Mississauga, Ontario, December 19, 2012 – Armada Data Corporation (TSX.V: ARD) (the “Company” or “Armada”) is pleased to announce that it has closed a non-brokered private placement of 1,111,111 common shares at $0.09 per share for aggregate gross proceeds of $100,000.
The common shares issued are subject to a four month hold period from the date of the closing of the private placement.
The Company intends to use the proceeds from the private placement for working capital and general corporate purposes.
About Armada Data Corporation
Armada is a Canadian publicly traded Information & Marketing Services Company providing accurate and real-time data to institutional and retail customers, through developing, owning and operating automotive pricing-related web sites and providing information technology and marketing services to its clients.  Armada’s information and marketing abilities have enabled the company to leverage that experience into the food and beverage industry by its acquisition of 90% of the issued and outstanding shares of The Big & Easy Bottle Brewing Company Inc.  The Big & Easy Bottle Brewing Company Inc. owns 100% of Mister Beer Inc., which invented, produces and markets the unique “microbrewery in a bottle” beer-making kit.

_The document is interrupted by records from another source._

import Summits.BirchSwinnertonDyer.BirchSwinnertonDyer.Theses.PrintCf2
import Summits.BirchSwinnertonDyer.BirchSwinnertonDyer.Theorems.PrintCf2RamifiedOffTYZEvenOmegaIdentity
import HarnessLib

/-!
# Route `PrintCf2`, aside stmt-BirchSwinnertonDyer-26115 `RamifiedSelmerEightSixBSDTwoOfFacts` — CLOSER BY NAME

The aside filed by planner g22 (route A rev 53) under crux stmt-BirchSwinnertonDyer-20509 / item 23432: Smith's sector S(6) — for EVERY square-free
`n = 2p₁⋯p_k ≡ 6 (mod 8)` with `#Sel₂(E_n) = 8`: `ord_{s=1} L(E_n,s) = rank E_n(ℚ) = 1`, `Ш(E_n)[2^∞] = 0` and `BSD(E_n, 2)` — from the named facts
`tyz_cmPointRingClassFrobeniusValueData ∧ thm11_parity_of_scriptL`.  Proved BY NAME by the cycle-15 theorem of the crux LEAD lineage (cruxlead-20509
g14, p754196 `MoverAssembly.selmerEight_six_bsdp_two_allk_of_facts`, through g13's `…EvenOmegaMover` and the kernel proof of the even Ω-identity).
Closer certified by the planner (`HOME/bsd-print-cf2-plan/routeA53/AsideEvenAll_v2.lean`) and landed by cruxlead-20509 g16.  CONDITIONAL on two named
facts without `_holds`; BSD is not proved by any of this; crux 20509 / item 23432 are NOT closed by this file.

References: [cite: TianYuanZhang2017, Thm. 1.1, §1 (p0002 L101–L110), §3 (Prop. 3.2 (2), Thm. 3.5, Thm. 3.6 (2), Lemma 3.18, proof of Lemma 3.21)];
[cite: Cox2013, §5.C Thm. 5.23, Cor. 5.25, §9.A]; [cite: HeathBrown1994SelmerCongruentII, §1, Appendix (Monsky)]; [cite: Smith2016CongruentDensity, Thm. 1.4].
-/

set_option linter.dupNamespace false

namespace Summit.BirchSwinnertonDyer.BirchSwinnertonDyer.Theorems

/-- **Aside `RamifiedSelmerEightSixBSDTwoOfFacts` (stmt-BirchSwinnertonDyer-26115), by name**: granted
`tyz_cmPointRingClassFrobeniusValueData ∧ thm11_parity_of_scriptL`, for every square-free `n = 2p₁⋯p_k` with `∏pᵢ ≡ 3 (mod 4)` and `#Sel₂(E_n) = 8`:
`ord_{s=1} L(E_n, s) = 1`, `rank E_n(ℚ) = 1`, `Ш(E_n)[2^∞] = 0` and `BSD(E_n, 2)`.
[cite: TianYuanZhang2017, Thm. 1.1 and §3 (Prop. 3.2 (2), Thm. 3.5, Thm. 3.6 (2), Lemma 3.18, proof of Lemma 3.21)] [cite: Cox2013, §5.C Cor. 5.25, §9.A] [cite: HeathBrown1994SelmerCongruentII, Appendix (Monsky)] -/
theorem ramifiedSelmerEightSixBSDTwoOfFacts_proof :
    Summit.BirchSwinnertonDyer.BirchSwinnertonDyer.Theses.PrintCf2.RamifiedSelmerEightSixBSDTwoOfFacts :=
  fun hF _ p hp hodd hinj _ hn h3 hsq hsel =>
    Summit.BirchSwinnertonDyer.PrintCf2.MoverAssembly.selmerEight_six_bsdp_two_allk_of_facts p hp hodd hinj hF hn h3 hsq hsel

end Summit.BirchSwinnertonDyer.BirchSwinnertonDyer.Theorems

Armada shares are listed on the TSX Venture exchange under the trading Symbol ARD. Armada currently has a total of 17,670,265 shares outstanding.
Additional information relating to Armada Data Corporation is filed on SEDAR, and can be viewed at www.sedar.com.
For further information, please contact:
Armada Data Corporation
Mr. James Matthews, Chief Executive Officer
Email: investors @ armadadata.com
This news release may contain forward-looking information within the meaning of Canadian securities laws.  Forward-looking statements are based on estimates and assumptions made by Armada in light of its experience and perception of historical trends, current conditions and expected future developments, as well as other factors Armada believes are appropriate.  Many factors could cause the actual results to differ materially from those expressed or implied by the forward-looking statements.  The closing of the private placement could be delayed if Armada is not able to obtain the necessary stock exchange approvals.  Accordingly, there is a risk that the private placement will not be completed within the anticipated timeline or at all.  The intended use of the net proceeds of the private placement by Armada may change if the board of directors of Armada determines that it would be in the best interests of Armada to deploy the proceeds for some other purpose.  Readers should not place undue reliance on Armada’s forward-looking statements.  Armada undertakes no obligation to update or revise any forward-looking information, except as required by law.
Neither TSX Venture Exchange nor its Regulation Services Provider (as that term is defined in the Policies of the TSX Venture Exchange) accepts responsibility for the adequacy or accuracy of this release.